【天野秀夫 中小型厳選株】売上高100億円台乗せる 「まんが王国」運営「ビーグリー」 東証1部への市場変更も

 米NYダウは1月26日の史上最高値から2月9日の安値までの下げ幅の2分の1戻りを超えてきて、過度な相場波乱は収束傾向にあります。しかし、1ドル=106円水準に進んだ円高ドル安は、企業業績の上振れ期待を後退させることから、日経平均の上値を重くしてくることになりそうです。

 金利の上昇が基本的にはマイナスに働く新興企業銘柄も例外ではありません。ただ、東証2部、ジャスダックには為替の円高による影響を受けにくい内需型銘柄が多く、マザーズには同じく内需系IT、バイオ関連などが多数存在しますので、こうした銘柄の中から好業績銘柄を選別することができます。

 また、今年第1号の新規上場(IPO)であるMマートが、23日に登場してくることは、相場的に明るいトピックスです。新規資金を呼び込み、物色動向に刺激を与えるIPOが動き出すことは新興企業銘柄の戻りを刺激する好材料として働いてくるでしょう。

 こうしたなか、円高の影響とは無縁で、株価が上場来の安値圏1400円台にあるマザーズの「ビーグリー」(3981)は、手掛かり材料満載の好業績銘柄として投資魅力が膨らんでいます。

 同社は、スマホ向け電子コミック配信サービスで業界大手級の「まんが王国」を運営しています。実写テレビドラマが放映中の「きみが心に棲みついた」等の人気作品を持つほか、「シティハンター」の北条司さん、「北斗の拳」の原哲夫さんなどが参画するノース・スターズ・ピクチャーズと提携し、優良なコンテンツを多数抱えていることが強みです。

 そのため、業績も好調で前12月期は前期比7・6%増収、45%経常増益で着地し、今12月期は前期比14・5%増収の売上高102億7100万円、経常利益は12・4%増の12億2200万円見込みと連続で過去最高益を更新し、売上高は初の100億円台に乗せてきます。

 増益率が前期を下回りますが、これは「まんが王国」のブランディング、市場認知度を向上させるために、テレビCMなどプロモーション活動を積極的に展開するためです。市場が拡大中の電子コミック市場での宣伝・コマーシャル効果は、売り上げ増に直結する期待が膨らみます。

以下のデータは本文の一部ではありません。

import Summits.ValiantsHypothesis.ValiantsHypothesis.Theses.ValuativeGCT
import Literature.NumberTheory.DiophantineGeometry.SchurWeylPlethysmKroneckerBoundProofs
import Literature.NumberTheory.DiophantineGeometry.SchurWeylPlethysmOrbitWeightsProofs
import Literature.NumberTheory.DiophantineGeometry.GLHighestWeightFormRepProofs
import Literature.NumberTheory.DiophantineGeometry.KroneckerOneRow
import Literature.Computability.AlgebraicComplexity.OrbitCoordinateRingProofs

/-!
# `ValuativeGCT.ValuativeBound` (crux stmt-ValiantsHypothesis-12625) — negative side, 1/5: the ENGINE

Standing disprover (cdisprove), 2026-08-15.  `one_le_orbitMultiplicity_det_indiscrete m δ :
1 ≤ K_m((mδ)*)` — the one-row dual weight `(0,…,0,-mδ) = (dualOfPartition (m*m) (mδ)).toMatIdx`
OCCURS in `ℂ[Δ(det_m)]` for every `m ≥ 1`, `δ ≥ 0`.  Witness: the class of `X_{x_last^m}^δ`, a
`B`-eigenvector of `coordRep` (under an upper triangular substitution only the last variable feeds
the last variable) lying outside `I(GL·det_m)` (value `1` at the End-orbit point
`det_m(x_{ab} ↦ [a=b]·x_last) = x_last^m`; the ideal is the kernel of the generic orbit map).
This lower bound on the LHS of the crux is what turns every collapsed-`T` variant into a FALSE
statement (files 2–5; the crux itself is TRUE — candidate proofs on the item).  Supports the item,
does not close it.  Elementary; no new facts.
-/

noncomputable section

open MvPolynomial

namespace Summit.ValiantsHypothesis.Theorems.ValuativeBoundNegative

open Literature.NumberTheory.DiophantineGeometry Literature.Computability.AlgebraicComplexity

section Engine

variable (m : ℕ) [NeZero m]

/-- The lex-greatest matrix index `(m-1, m-1)` of `MatIdx m = Fin m ×ₗ Fin m`. [folklore] -/
def iLast : MatIdx m :=
  toLex (⟨m - 1, Nat.sub_one_lt (NeZero.ne m)⟩, ⟨m - 1, Nat.sub_one_lt (NeZero.ne m)⟩)

/-- Every matrix index is `≤ iLast m`. [folklore] -/
theorem le_iLast (i : MatIdx m) : i ≤ iLast m := by
  rw [← toLex_ofLex i, iLast, Prod.Lex.toLex_le_toLex]
  have h1 := (ofLex i).1.isLt
  have h2 := (ofLex i).2.isLt
  rcases lt_or_ge ((ofLex i).1 : ℕ) (m - 1) with h | h
  · exact Or.inl (Fin.lt_def.mpr (by simpa using h))
  · right
    exact ⟨Fin.ext (by simp; omega), Fin.le_def.mpr (by simp; omega)⟩

/-- No index is strictly above `iLast m`. [folklore] -/
theorem not_iLast_lt (i : MatIdx m) : ¬ iLast m < i :=
  not_lt.mpr (le_iLast m i)

/-- The degree-`m` monomial index of `x_{iLast}^m`. [folklore] -/
def dLast : DegIdx (MatIdx m) m :=
  ⟨Finsupp.single (iLast m) m, by rw [mem_degMonomials_iff, Finsupp.degree_single]⟩

/-- Unfolding lemma for `dLast`. [folklore] -/
@[simp] theorem dLast_val : (dLast m : MatIdx m →₀ ℕ) = Finsupp.single (iLast m) m := rfl

variable {m}

/-- For an upper triangular matrix `B`, the coefficient of `x_{iLast}^m` in `B · x^e` is
`B_{iLast,iLast}^m` if `e = x_{iLast}^m` and `0` otherwise (only the last variable feeds the last
variable). [folklore] -/
theorem coeff_single_iLast_linSubst_monomial {k : Type*} [Field k] {B : Matrix (MatIdx m) (MatIdx m) k}
    (hB : B.BlockTriangular id) (e : MatIdx m →₀ ℕ) :
    coeff (Finsupp.single (iLast m) m) (linSubst (MatIdx m) k B (monomial e 1)) =
      if e = Finsupp.single (iLast m) m then B (iLast m) (iLast m) ^ m else 0 := by
  classical
  -- β = indicator of the last index; diagonal β ∘ B = diagonal β'
  set β : MatIdx m → k := fun i => if i = iLast m then 1 else 0 with hβ
  set β' : MatIdx m → k := fun i => if i = iLast m then B (iLast m) (iLast m) else 0 with hβ'
  have hmul : Matrix.diagonal β * B = Matrix.diagonal β' := by
    ext j i
    rw [Matrix.diagonal_mul, Matrix.diagonal_apply]
    by_cases hj : j = iLast m
    · subst hj
      by_cases hi : iLast m = i
      · subst hi; simp [hβ, hβ']
      · rw [if_neg hi]
        have hlt : i < iLast m := lt_of_le_of_ne (le_iLast m i) (Ne.symm hi)
        simp only [hβ, if_true, one_mul]
        exact hB hlt
    · have : β j = 0 := by simp [hβ, hj]
      rw [this, zero_mul]
      by_cases hji : j = i
      · subst hji; simp [hβ', hj]
      · rw [if_neg hji]
  have key : ∀ q : MvPolynomial (MatIdx m) k, coeff (Finsupp.single (iLast m) m) q =
      coeff (Finsupp.single (iLast m) m) (linSubst (MatIdx m) k (Matrix.diagonal β) q) := by
    intro q
    rw [coeff_linSubst_diagonal]
    have : (∏ i, β i ^ (Finsupp.single (iLast m) m) i) = 1 := by
      refine Finset.prod_eq_one fun i _ => ?_
      by_cases hi : i = iLast m
      · subst hi; simp [hβ]
      · rw [Finsupp.single_apply, if_neg (Ne.symm hi), pow_zero]
    rw [this, one_mul]
  rw [key, ← AlgHom.comp_apply, ← linSubst_mul, hmul, coeff_linSubst_diagonal, coeff_monomial]
  have hprod : (∏ i, β' i ^ (Finsupp.single (iLast m) m) i) = B (iLast m) (iLast m) ^ m := by
    rw [Finset.prod_eq_single (iLast m)]
    · simp [hβ']
    · intro i _ hi
      rw [Finsupp.single_apply, if_neg (Ne.symm hi), pow_zero]
    · intro h; exact absurd (Finset.mem_univ _) h
  rw [hprod]
  split_ifs with h <;> simp

/-- **The Borel acts on the coordinate `X_{x_last^m}` by the character `b ↦ b_{last,last}^{-m}`.** [folklore] -/
theorem coordSubst_X_dLast {k : Type*} [Field k] {g : GL (MatIdx m) k} (hg : IsUpperTriangular g) :
    coordSubst m g (X (dLast m) : MvPolynomial (DegIdx (MatIdx m) m) k) =
      (((g : Matrix (MatIdx m) (MatIdx m) k) (iLast m) (iLast m))⁻¹ ^ m) • X (dLast m) := by
  classical
  have hg' : IsUpperTriangular g⁻¹ := (borelSubgroup (MatIdx m) k).inv_mem hg
  rw [coordSubst_X, Finset.sum_eq_single (dLast m)]
  · rw [linSubstRep_apply, dLast_val, coeff_single_iLast_linSubst_monomial hg', if_pos rfl,
      inv_apply_diag_of_isUpperTriangular' hg]
  · intro e _ hne
    rw [linSubstRep_apply, dLast_val, coeff_single_iLast_linSubst_monomial hg', if_neg, zero_smul]
    intro h
    exact hne (Subtype.ext h)
  · intro h; exact absurd (Finset.mem_univ _) h

variable (m)

/-- The weight `(0, …, 0, -n)` on `MatIdx m` (entry `-n` at the lex-last index). [folklore] -/
def lastWeight (n : ℕ) : Weight (MatIdx m) :=
  fun i => if i = iLast m then -(n : ℤ) else 0

/-- The character of `lastWeight m n` is `g ↦ (g_{last,last})^{-n}`. [folklore] -/
theorem weightChar_lastWeight {k : Type*} [Field k] (n : ℕ) (g : GL (MatIdx m) k) :
    weightChar (lastWeight m n) g = (((g : Matrix (MatIdx m) (MatIdx m) k) (iLast m) (iLast m))⁻¹) ^ n := by
  classical
  rw [weightChar, Finset.prod_eq_single (iLast m)]
  · simp [lastWeight, zpow_neg, zpow_natCast, inv_pow]
  · intro i _ hi
    simp [lastWeight, hi]
  · intro h; exact absurd (Finset.mem_univ _) h

/-- **`X_{x_last^m}^δ` is a `B`-semi-invariant of weight `(0,…,0,-mδ)` in `k[Sym^m]`.** [folklore] -/
theorem coordSubst_X_dLast_pow {k : Type*} [Field k] {g : GL (MatIdx m) k} (hg : IsUpperTriangular g)
    (δ : ℕ) :
    coordSubst m g ((X (dLast m) : MvPolynomial (DegIdx (MatIdx m) m) k) ^ δ) =
      weightChar (lastWeight m (m * δ)) g • (X (dLast m)) ^ δ := by
  rw [map_pow, coordSubst_X_dLast hg, smul_pow, weightChar_lastWeight, ← pow_mul]

/-- The class of `X_{x_last^m}^δ` in `k[Δ(f)]` is a highest-weight vector of weight
`(0,…,0,-mδ)`, for every form `f`. [folklore] -/
theorem mk_X_dLast_pow_mem_highestWeightSpace {k : Type*} [Field k] (f : MvPolynomial (MatIdx m) k)
    (δ : ℕ) :
    Ideal.Quotient.mk (orbitVanishingIdeal f m) ((X (dLast m) : MvPolynomial (DegIdx (MatIdx m) m) k) ^ δ) ∈
      highestWeightSpace (orbitCoordRep f m) (lastWeight m (m * δ)) := by
  intro g hg
  rw [orbitCoordRep_apply, orbitCoordSubst_mk, coordSubst_X_dLast_pow m hg]
  exact map_smul (Ideal.Quotient.mkₐ k (orbitVanishingIdeal f m)) _ _

/-- The singular substitution `x_{ab} ↦ [a = b] · x_{last}` (all diagonal variables to the last
variable, off-diagonal variables to `0`), as a matrix for `linSubst`. [folklore] -/
def diagToLast (k : Type*) [Field k] : Matrix (MatIdx m) (MatIdx m) k :=
  fun j i => if j = iLast m ∧ (ofLex i).1 = (ofLex i).2 then 1 else 0

/-- `diagToLast` sends the variable `x_{ab}` to `[a = b]·x_last`. [folklore] -/
theorem linSubst_diagToLast_X {k : Type*} [Field k] (a b : Fin m) :
    linSubst (MatIdx m) k (diagToLast m k) (X (toLex (a, b))) = if a = b then X (iLast m) else 0 := by
  classical
  rw [linSubst_X, Finset.sum_eq_single (iLast m)]
  · simp only [diagToLast, ofLex_toLex, true_and]
    split_ifs <;> simp
  · intro j _ hj
    simp [diagToLast, hj]
  · intro h; exact absurd (Finset.mem_univ _) h

/-- **`det_m` under `x_{ab} ↦ [a=b] x_last` is `x_last^m`.** [folklore] -/
theorem linSubst_diagToLast_detFormLex {k : Type*} [Field k] :
    linSubst (MatIdx m) k (diagToLast m k) (detFormLex k m) = X (iLast m) ^ m := by
  classical
  rw [detFormLex, detPoly, AlgHom.map_det, AlgHom.map_det]
  have : ((linSubst (MatIdx m) k (diagToLast m k)).mapMatrix
      ((rename toLex : MvPolynomial (Fin m × Fin m) k →ₐ[k] _).mapMatrix
        (Matrix.mvPolynomialX (Fin m) (Fin m) k))) = Matrix.diagonal fun _ => X (iLast m) := by
    ext a b
    simp only [AlgHom.mapMatrix_apply, Matrix.map_apply, Matrix.mvPolynomialX_apply, rename_X,
      linSubst_diagToLast_X, Matrix.diagonal_apply]
  rw [this, Matrix.det_diagonal, Finset.prod_const, Finset.card_univ, Fintype.card_fin]

/-- **`X_{x_last^m}^δ ∉ I(GL · det_m)`**: it takes the value `1` at the End-orbit point
`x_last^m = det_m(diagToLast · x)`, while `I(GL·det_m)` is the kernel of the generic orbit map. [folklore] -/
theorem X_dLast_pow_not_mem_orbitVanishingIdeal (δ : ℕ) :
    ((X (dLast m) : MvPolynomial (DegIdx (MatIdx m) m) ℂ) ^ δ) ∉ orbitVanishingIdeal (detFormLex ℂ m) m := by
  classical
  intro hmem
  have hker : genericOrbitMap (detFormLex ℂ m) m ((X (dLast m)) ^ δ) = 0 := by
    rw [orbitVanishingIdeal_eq_ker_genericOrbitMap, RingHom.mem_ker] at hmem
    exact hmem
  have h := eval_genericOrbitMap (detFormLex ℂ m) m ((X (dLast m)) ^ δ) (diagToLast m ℂ)
  rw [hker, map_zero, linSubst_diagToLast_detFormLex, map_pow, aeval_X, formCoeff_apply, dLast_val] at h
  have hc : coeff (Finsupp.single (iLast m) m) ((X (iLast m) : MvPolynomial (MatIdx m) ℂ) ^ m) = 1 := by
    rw [X_pow_eq_monomial, coeff_monomial, if_pos rfl]
  rw [hc, one_pow] at h
  exact zero_ne_one h

/-- FiniteDimensionality of the highest-weight spaces of `ℂ[Δ(det_m)]` (tree fact, discharged). [folklore] -/
instance finiteDimensional_hw (χ : Weight (MatIdx m)) :
    FiniteDimensional ℂ (highestWeightSpace (orbitCoordRep (detFormLex ℂ m) m) χ) :=
  finiteDimensional_highestWeightSpace_orbitCoordRep_holds (detFormLex ℂ m) (NeZero.ne m) χ

/-- **ENGINE. `1 ≤ K_m((0,…,0,-mδ))`**: the weight `(mδ)*` occurs in `ℂ[Δ(det_m)]` for every
`m ≥ 1` and every `δ` (witness: the class of `X_{x_last^m}^δ`). [folklore] -/
theorem one_le_orbitMultiplicity_det_lastWeight (δ : ℕ) :
    1 ≤ orbitMultiplicity ℂ (detFormLex ℂ m) m (lastWeight m (m * δ)) := by
  rw [orbitMultiplicity, hwMultiplicity, Nat.one_le_iff_ne_zero, ← Nat.pos_iff_ne_zero,
    Module.finrank_pos_iff_exists_ne_zero]
  refine ⟨⟨_, mk_X_dLast_pow_mem_highestWeightSpace m (detFormLex ℂ m) δ⟩, ?_⟩
  intro h
  have h' := congrArg Subtype.val h
  simp only [Submodule.coe_zero] at h'
  exact X_dLast_pow_not_mem_orbitVanishingIdeal m δ (Ideal.Quotient.eq_zero_iff_mem.mp h')

/-- The lexicographic enumeration sends the last index of `Fin (m*m)` to `iLast m`
(order isomorphisms preserve greatest elements). [folklore] -/
theorem val_matIdxEquiv_symm_iLast : (((matIdxEquiv m).symm (iLast m) : Fin (m * m)) : ℕ) = m * m - 1 := by
  have hmm : 0 < m * m := Nat.mul_pos (NeZero.pos m) (NeZero.pos m)
  set a₀ : Fin (m * m) := ⟨m * m - 1, Nat.sub_one_lt hmm.ne'⟩ with ha₀
  have h1 : (matIdxEquiv m).symm (iLast m) ≤ a₀ :=
    Fin.le_def.mpr (by have := ((matIdxEquiv m).symm (iLast m)).isLt; simp [ha₀]; omega)
  have h2 : a₀ ≤ (matIdxEquiv m).symm (iLast m) := by
    have := (matIdxEquiv m).symm.monotone (le_iLast m (matIdxEquiv m a₀))
    rwa [OrderIso.symm_apply_apply] at this
  rw [le_antisymm h1 h2]

/-- Partitions of `0` have no parts. [folklore] -/
theorem sortedParts_eq_nil_of_eq_zero {n : ℕ} (hn : n = 0) (μ : Nat.Partition n) : μ.sortedParts = [] := by
  subst hn
  simp [Nat.Partition.sortedParts, Nat.Partition.partition_zero_parts]

/-- The crux's weight `(dualOfPartition (m*m) (mδ)).toMatIdx` of the one-row partition `(mδ)` IS
`lastWeight m (mδ)`. [folklore] -/
theorem toMatIdx_dualOfPartition_indiscrete (δ : ℕ) :
    (Weight.dualOfPartition (m * m) (Nat.Partition.indiscrete (m * δ))).toMatIdx = lastWeight m (m * δ) := by
  funext i
  simp only [Weight.toMatIdx, lastWeight, Weight.dualOfPartition, Weight.dual, Weight.ofPartition_apply]
  by_cases hδ : m * δ = 0
  · rw [sortedParts_eq_nil_of_eq_zero hδ, hδ]
    simp
  · rw [sortedParts_indiscrete hδ]
    have hrev : ∀ j : Fin (m * m), ((Fin.rev j : Fin (m * m)) : ℕ) = 0 ↔ (j : ℕ) = m * m - 1 := by
      intro j
      have := j.isLt
      simp [Fin.rev]
      omega
    by_cases hi : i = iLast m
    · subst hi
      have h0 : ((Fin.rev ((matIdxEquiv m).symm (iLast m)) : Fin (m * m)) : ℕ) = 0 :=
        (hrev _).mpr (val_matIdxEquiv_symm_iLast m)
      rw [if_pos rfl, h0]
      simp
    · rw [if_neg hi]
      have hne : ((Fin.rev ((matIdxEquiv m).symm i) : Fin (m * m)) : ℕ) ≠ 0 := by
        intro h0
        apply hi
        have hv := (hrev _).mp h0
        have : (matIdxEquiv m).symm i = (matIdxEquiv m).symm (iLast m) :=
          Fin.ext (by rw [hv, val_matIdxEquiv_symm_iLast])
        exact (matIdxEquiv m).symm.injective this
      obtain ⟨n, hn⟩ := Nat.exists_eq_succ_of_ne_zero hne
      rw [hn]
      simp

/-- **ENGINE, crux weight form. `1 ≤ K_m((mδ)*)`** with the weight written exactly as in the crux. [folklore] -/
theorem one_le_orbitMultiplicity_det_indiscrete (δ : ℕ) :
    1 ≤ orbitMultiplicity ℂ (detFormLex ℂ m) m
      (Weight.dualOfPartition (m * m) (Nat.Partition.indiscrete (m * δ))).toMatIdx := by
  rw [toMatIdx_dualOfPartition_indiscrete]
  exact one_le_orbitMultiplicity_det_lastWeight m δ

/-- The one-row partition has at most `1 ≤ m*m` parts (the crux's guard is met). [folklore] -/
theorem card_parts_indiscrete_le (n : ℕ) : (Nat.Partition.indiscrete n).parts.card ≤ m * m := by
  have hmm : 1 ≤ m * m := Nat.mul_pos (NeZero.pos m) (NeZero.pos m)
  by_cases hn : n = 0
  · subst hn; simp [Nat.Partition.partition_zero_parts]
  · rw [Nat.Partition.indiscrete_parts hn]; simpa using hmm

end Engine

end Summit.ValiantsHypothesis.Theorems.ValuativeBoundNegative

end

 そして、ビーグリーはここから約1カ月後の3月17日にIPO1年を迎え、東証1部への市場変更も近づいてきそうです。現在の株価に割高感はなく、IPO時の公開価格1800円以下の時価水準は割安の一言です。

 ■天野秀夫(あまの・ひでお) 日本大学法学部卒。1987年4月、日本証券新聞社に入社。記者、編集局長などを経て、代表取締役社長を12年近く務める。2017年4月、独立。証券・金融界、上場企業経営者とのパイプを生かし金融リテラシーへの貢献を目指す。